Give back the whole listing exactly as shown.
-- Opening Marker --
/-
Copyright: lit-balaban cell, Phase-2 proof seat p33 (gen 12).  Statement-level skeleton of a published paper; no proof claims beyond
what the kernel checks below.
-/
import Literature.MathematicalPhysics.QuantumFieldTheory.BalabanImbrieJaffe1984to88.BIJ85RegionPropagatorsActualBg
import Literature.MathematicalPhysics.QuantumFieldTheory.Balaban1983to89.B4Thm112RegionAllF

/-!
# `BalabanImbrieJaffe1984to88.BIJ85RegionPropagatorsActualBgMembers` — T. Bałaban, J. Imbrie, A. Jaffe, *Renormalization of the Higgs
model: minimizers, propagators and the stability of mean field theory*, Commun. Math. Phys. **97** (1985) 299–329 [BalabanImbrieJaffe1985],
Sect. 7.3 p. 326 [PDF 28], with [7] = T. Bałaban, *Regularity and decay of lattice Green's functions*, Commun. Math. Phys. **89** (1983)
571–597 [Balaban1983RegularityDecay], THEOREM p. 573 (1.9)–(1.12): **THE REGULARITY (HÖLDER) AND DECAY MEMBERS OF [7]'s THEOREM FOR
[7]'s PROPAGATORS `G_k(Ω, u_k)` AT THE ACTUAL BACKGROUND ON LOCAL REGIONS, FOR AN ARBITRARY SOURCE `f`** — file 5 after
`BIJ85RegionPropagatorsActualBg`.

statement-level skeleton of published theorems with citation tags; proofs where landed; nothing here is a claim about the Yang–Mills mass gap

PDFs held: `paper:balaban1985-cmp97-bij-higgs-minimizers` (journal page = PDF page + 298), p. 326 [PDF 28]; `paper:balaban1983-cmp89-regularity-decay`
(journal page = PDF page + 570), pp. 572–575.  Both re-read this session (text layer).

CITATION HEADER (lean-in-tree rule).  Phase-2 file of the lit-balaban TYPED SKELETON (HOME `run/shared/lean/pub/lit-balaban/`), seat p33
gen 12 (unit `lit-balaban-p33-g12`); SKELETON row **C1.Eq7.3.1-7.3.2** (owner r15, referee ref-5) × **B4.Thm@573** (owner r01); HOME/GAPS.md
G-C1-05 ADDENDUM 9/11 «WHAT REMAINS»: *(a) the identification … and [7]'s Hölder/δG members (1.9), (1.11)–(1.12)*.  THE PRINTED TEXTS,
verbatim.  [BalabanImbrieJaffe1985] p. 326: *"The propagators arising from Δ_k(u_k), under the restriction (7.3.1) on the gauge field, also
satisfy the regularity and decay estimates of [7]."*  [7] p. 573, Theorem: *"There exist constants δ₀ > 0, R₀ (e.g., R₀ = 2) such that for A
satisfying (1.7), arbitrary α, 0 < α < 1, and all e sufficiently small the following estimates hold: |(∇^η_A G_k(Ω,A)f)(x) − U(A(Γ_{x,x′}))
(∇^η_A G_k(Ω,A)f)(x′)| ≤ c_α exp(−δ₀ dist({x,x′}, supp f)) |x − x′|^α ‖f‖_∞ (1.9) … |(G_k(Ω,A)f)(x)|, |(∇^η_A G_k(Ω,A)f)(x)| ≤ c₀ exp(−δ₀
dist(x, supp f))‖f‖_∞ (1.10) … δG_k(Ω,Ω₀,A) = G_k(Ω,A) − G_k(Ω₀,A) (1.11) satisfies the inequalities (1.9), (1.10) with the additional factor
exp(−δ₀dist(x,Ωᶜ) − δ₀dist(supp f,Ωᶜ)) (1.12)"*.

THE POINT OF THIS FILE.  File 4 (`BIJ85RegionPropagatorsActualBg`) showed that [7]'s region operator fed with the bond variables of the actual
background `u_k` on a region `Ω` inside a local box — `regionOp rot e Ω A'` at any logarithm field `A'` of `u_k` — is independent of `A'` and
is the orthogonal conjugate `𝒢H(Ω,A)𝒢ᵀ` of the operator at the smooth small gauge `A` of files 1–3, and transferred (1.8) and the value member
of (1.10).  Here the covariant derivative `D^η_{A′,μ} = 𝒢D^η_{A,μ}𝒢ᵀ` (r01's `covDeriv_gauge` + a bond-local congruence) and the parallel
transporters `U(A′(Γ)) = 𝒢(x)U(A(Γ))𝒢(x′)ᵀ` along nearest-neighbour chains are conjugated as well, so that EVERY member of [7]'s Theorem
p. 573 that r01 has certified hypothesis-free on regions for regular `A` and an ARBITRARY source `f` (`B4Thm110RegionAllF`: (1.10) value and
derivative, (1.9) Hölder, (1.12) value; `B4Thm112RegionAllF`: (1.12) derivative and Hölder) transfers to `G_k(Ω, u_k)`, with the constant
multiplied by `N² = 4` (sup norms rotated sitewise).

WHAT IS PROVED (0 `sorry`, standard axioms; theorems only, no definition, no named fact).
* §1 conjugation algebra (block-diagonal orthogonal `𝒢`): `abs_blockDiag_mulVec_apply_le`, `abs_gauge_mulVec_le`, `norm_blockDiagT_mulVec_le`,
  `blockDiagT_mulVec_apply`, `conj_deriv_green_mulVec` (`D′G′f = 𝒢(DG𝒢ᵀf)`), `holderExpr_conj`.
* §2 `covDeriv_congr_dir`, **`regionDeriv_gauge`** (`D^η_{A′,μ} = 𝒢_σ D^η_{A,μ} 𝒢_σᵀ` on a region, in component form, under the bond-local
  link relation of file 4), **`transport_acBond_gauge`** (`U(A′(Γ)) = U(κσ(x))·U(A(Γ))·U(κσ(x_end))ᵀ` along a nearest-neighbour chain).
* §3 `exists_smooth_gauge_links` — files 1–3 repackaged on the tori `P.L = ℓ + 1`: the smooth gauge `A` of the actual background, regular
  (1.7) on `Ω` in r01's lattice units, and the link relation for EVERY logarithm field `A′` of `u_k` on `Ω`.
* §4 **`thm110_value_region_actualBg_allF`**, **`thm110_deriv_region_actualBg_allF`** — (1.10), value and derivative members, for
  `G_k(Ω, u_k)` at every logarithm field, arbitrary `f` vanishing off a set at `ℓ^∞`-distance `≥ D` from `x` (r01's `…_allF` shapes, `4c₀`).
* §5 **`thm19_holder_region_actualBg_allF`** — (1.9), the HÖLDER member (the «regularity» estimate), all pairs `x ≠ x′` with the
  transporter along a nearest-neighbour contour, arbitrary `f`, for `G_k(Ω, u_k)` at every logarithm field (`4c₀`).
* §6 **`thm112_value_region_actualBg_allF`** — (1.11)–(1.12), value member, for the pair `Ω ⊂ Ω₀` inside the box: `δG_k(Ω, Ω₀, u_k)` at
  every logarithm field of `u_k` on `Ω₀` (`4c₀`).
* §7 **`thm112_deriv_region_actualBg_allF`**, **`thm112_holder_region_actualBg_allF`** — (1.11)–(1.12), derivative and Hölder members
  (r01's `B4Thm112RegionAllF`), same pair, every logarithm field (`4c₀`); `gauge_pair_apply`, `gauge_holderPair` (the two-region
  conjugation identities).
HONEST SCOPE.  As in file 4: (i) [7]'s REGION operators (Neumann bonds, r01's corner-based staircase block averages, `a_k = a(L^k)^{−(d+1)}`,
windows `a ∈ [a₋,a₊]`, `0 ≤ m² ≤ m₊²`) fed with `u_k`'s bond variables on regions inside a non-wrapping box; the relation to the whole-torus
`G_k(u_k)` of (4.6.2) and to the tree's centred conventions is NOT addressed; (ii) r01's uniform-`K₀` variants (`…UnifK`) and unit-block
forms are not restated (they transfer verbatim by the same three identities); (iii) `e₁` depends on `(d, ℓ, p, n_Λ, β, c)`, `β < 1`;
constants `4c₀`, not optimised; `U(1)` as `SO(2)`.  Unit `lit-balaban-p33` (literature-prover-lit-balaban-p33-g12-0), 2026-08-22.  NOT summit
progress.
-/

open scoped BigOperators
-- Closing Marker --
Solution for this exercise.
/-
Copyright: lit-balaban cell, Phase-2 proof seat p33 (gen 12).  Statement-level skeleton of a published paper; no proof claims beyond
what the kernel checks below.
-/
import Literature.MathematicalPhysics.QuantumFieldTheory.BalabanImbrieJaffe1984to88.BIJ85RegionPropagatorsActualBg
import Literature.MathematicalPhysics.QuantumFieldTheory.Balaban1983to89.B4Thm112RegionAllF

/-!
# `BalabanImbrieJaffe1984to88.BIJ85RegionPropagatorsActualBgMembers` — T. Bałaban, J. Imbrie, A. Jaffe, *Renormalization of the Higgs
model: minimizers, propagators and the stability of mean field theory*, Commun. Math. Phys. **97** (1985) 299–329 [BalabanImbrieJaffe1985],
Sect. 7.3 p. 326 [PDF 28], with [7] = T. Bałaban, *Regularity and decay of lattice Green's functions*, Commun. Math. Phys. **89** (1983)
571–597 [Balaban1983RegularityDecay], THEOREM p. 573 (1.9)–(1.12): **THE REGULARITY (HÖLDER) AND DECAY MEMBERS OF [7]'s THEOREM FOR
[7]'s PROPAGATORS `G_k(Ω, u_k)` AT THE ACTUAL BACKGROUND ON LOCAL REGIONS, FOR AN ARBITRARY SOURCE `f`** — file 5 after
`BIJ85RegionPropagatorsActualBg`.

statement-level skeleton of published theorems with citation tags; proofs where landed; nothing here is a claim about the Yang–Mills mass gap

PDFs held: `paper:balaban1985-cmp97-bij-higgs-minimizers` (journal page = PDF page + 298), p. 326 [PDF 28]; `paper:balaban1983-cmp89-regularity-decay`
(journal page = PDF page + 570), pp. 572–575.  Both re-read this session (text layer).

CITATION HEADER (lean-in-tree rule).  Phase-2 file of the lit-balaban TYPED SKELETON (HOME `run/shared/lean/pub/lit-balaban/`), seat p33
gen 12 (unit `lit-balaban-p33-g12`); SKELETON row **C1.Eq7.3.1-7.3.2** (owner r15, referee ref-5) × **B4.Thm@573** (owner r01); HOME/GAPS.md
G-C1-05 ADDENDUM 9/11 «WHAT REMAINS»: *(a) the identification … and [7]'s Hölder/δG members (1.9), (1.11)–(1.12)*.  THE PRINTED TEXTS,
verbatim.  [BalabanImbrieJaffe1985] p. 326: *"The propagators arising from Δ_k(u_k), under the restriction (7.3.1) on the gauge field, also
satisfy the regularity and decay estimates of [7]."*  [7] p. 573, Theorem: *"There exist constants δ₀ > 0, R₀ (e.g., R₀ = 2) such that for A
satisfying (1.7), arbitrary α, 0 < α < 1, and all e sufficiently small the following estimates hold: |(∇^η_A G_k(Ω,A)f)(x) − U(A(Γ_{x,x′}))
(∇^η_A G_k(Ω,A)f)(x′)| ≤ c_α exp(−δ₀ dist({x,x′}, supp f)) |x − x′|^α ‖f‖_∞ (1.9) … |(G_k(Ω,A)f)(x)|, |(∇^η_A G_k(Ω,A)f)(x)| ≤ c₀ exp(−δ₀
dist(x, supp f))‖f‖_∞ (1.10) … δG_k(Ω,Ω₀,A) = G_k(Ω,A) − G_k(Ω₀,A) (1.11) satisfies the inequalities (1.9), (1.10) with the additional factor
exp(−δ₀dist(x,Ωᶜ) − δ₀dist(supp f,Ωᶜ)) (1.12)"*.

THE POINT OF THIS FILE.  File 4 (`BIJ85RegionPropagatorsActualBg`) showed that [7]'s region operator fed with the bond variables of the actual
background `u_k` on a region `Ω` inside a local box — `regionOp rot e Ω A'` at any logarithm field `A'` of `u_k` — is independent of `A'` and
is the orthogonal conjugate `𝒢H(Ω,A)𝒢ᵀ` of the operator at the smooth small gauge `A` of files 1–3, and transferred (1.8) and the value member
of (1.10).  Here the covariant derivative `D^η_{A′,μ} = 𝒢D^η_{A,μ}𝒢ᵀ` (r01's `covDeriv_gauge` + a bond-local congruence) and the parallel
transporters `U(A′(Γ)) = 𝒢(x)U(A(Γ))𝒢(x′)ᵀ` along nearest-neighbour chains are conjugated as well, so that EVERY member of [7]'s Theorem
p. 573 that r01 has certified hypothesis-free on regions for regular `A` and an ARBITRARY source `f` (`B4Thm110RegionAllF`: (1.10) value and
derivative, (1.9) Hölder, (1.12) value; `B4Thm112RegionAllF`: (1.12) derivative and Hölder) transfers to `G_k(Ω, u_k)`, with the constant
multiplied by `N² = 4` (sup norms rotated sitewise).

WHAT IS PROVED (0 `sorry`, standard axioms; theorems only, no definition, no named fact).
* §1 conjugation algebra (block-diagonal orthogonal `𝒢`): `abs_blockDiag_mulVec_apply_le`, `abs_gauge_mulVec_le`, `norm_blockDiagT_mulVec_le`,
  `blockDiagT_mulVec_apply`, `conj_deriv_green_mulVec` (`D′G′f = 𝒢(DG𝒢ᵀf)`), `holderExpr_conj`.
* §2 `covDeriv_congr_dir`, **`regionDeriv_gauge`** (`D^η_{A′,μ} = 𝒢_σ D^η_{A,μ} 𝒢_σᵀ` on a region, in component form, under the bond-local
  link relation of file 4), **`transport_acBond_gauge`** (`U(A′(Γ)) = U(κσ(x))·U(A(Γ))·U(κσ(x_end))ᵀ` along a nearest-neighbour chain).
* §3 `exists_smooth_gauge_links` — files 1–3 repackaged on the tori `P.L = ℓ + 1`: the smooth gauge `A` of the actual background, regular
  (1.7) on `Ω` in r01's lattice units, and the link relation for EVERY logarithm field `A′` of `u_k` on `Ω`.
* §4 **`thm110_value_region_actualBg_allF`**, **`thm110_deriv_region_actualBg_allF`** — (1.10), value and derivative members, for
  `G_k(Ω, u_k)` at every logarithm field, arbitrary `f` vanishing off a set at `ℓ^∞`-distance `≥ D` from `x` (r01's `…_allF` shapes, `4c₀`).
* §5 **`thm19_holder_region_actualBg_allF`** — (1.9), the HÖLDER member (the «regularity» estimate), all pairs `x ≠ x′` with the
  transporter along a nearest-neighbour contour, arbitrary `f`, for `G_k(Ω, u_k)` at every logarithm field (`4c₀`).
* §6 **`thm112_value_region_actualBg_allF`** — (1.11)–(1.12), value member, for the pair `Ω ⊂ Ω₀` inside the box: `δG_k(Ω, Ω₀, u_k)` at
  every logarithm field of `u_k` on `Ω₀` (`4c₀`).
* §7 **`thm112_deriv_region_actualBg_allF`**, **`thm112_holder_region_actualBg_allF`** — (1.11)–(1.12), derivative and Hölder members
  (r01's `B4Thm112RegionAllF`), same pair, every logarithm field (`4c₀`); `gauge_pair_apply`, `gauge_holderPair` (the two-region
  conjugation identities).
HONEST SCOPE.  As in file 4: (i) [7]'s REGION operators (Neumann bonds, r01's corner-based staircase block averages, `a_k = a(L^k)^{−(d+1)}`,
windows `a ∈ [a₋,a₊]`, `0 ≤ m² ≤ m₊²`) fed with `u_k`'s bond variables on regions inside a non-wrapping box; the relation to the whole-torus
`G_k(u_k)` of (4.6.2) and to the tree's centred conventions is NOT addressed; (ii) r01's uniform-`K₀` variants (`…UnifK`) and unit-block
forms are not restated (they transfer verbatim by the same three identities); (iii) `e₁` depends on `(d, ℓ, p, n_Λ, β, c)`, `β < 1`;
constants `4c₀`, not optimised; `U(1)` as `SO(2)`.  Unit `lit-balaban-p33` (literature-prover-lit-balaban-p33-g12-0), 2026-08-22.  NOT summit
progress.
-/

open scoped BigOperators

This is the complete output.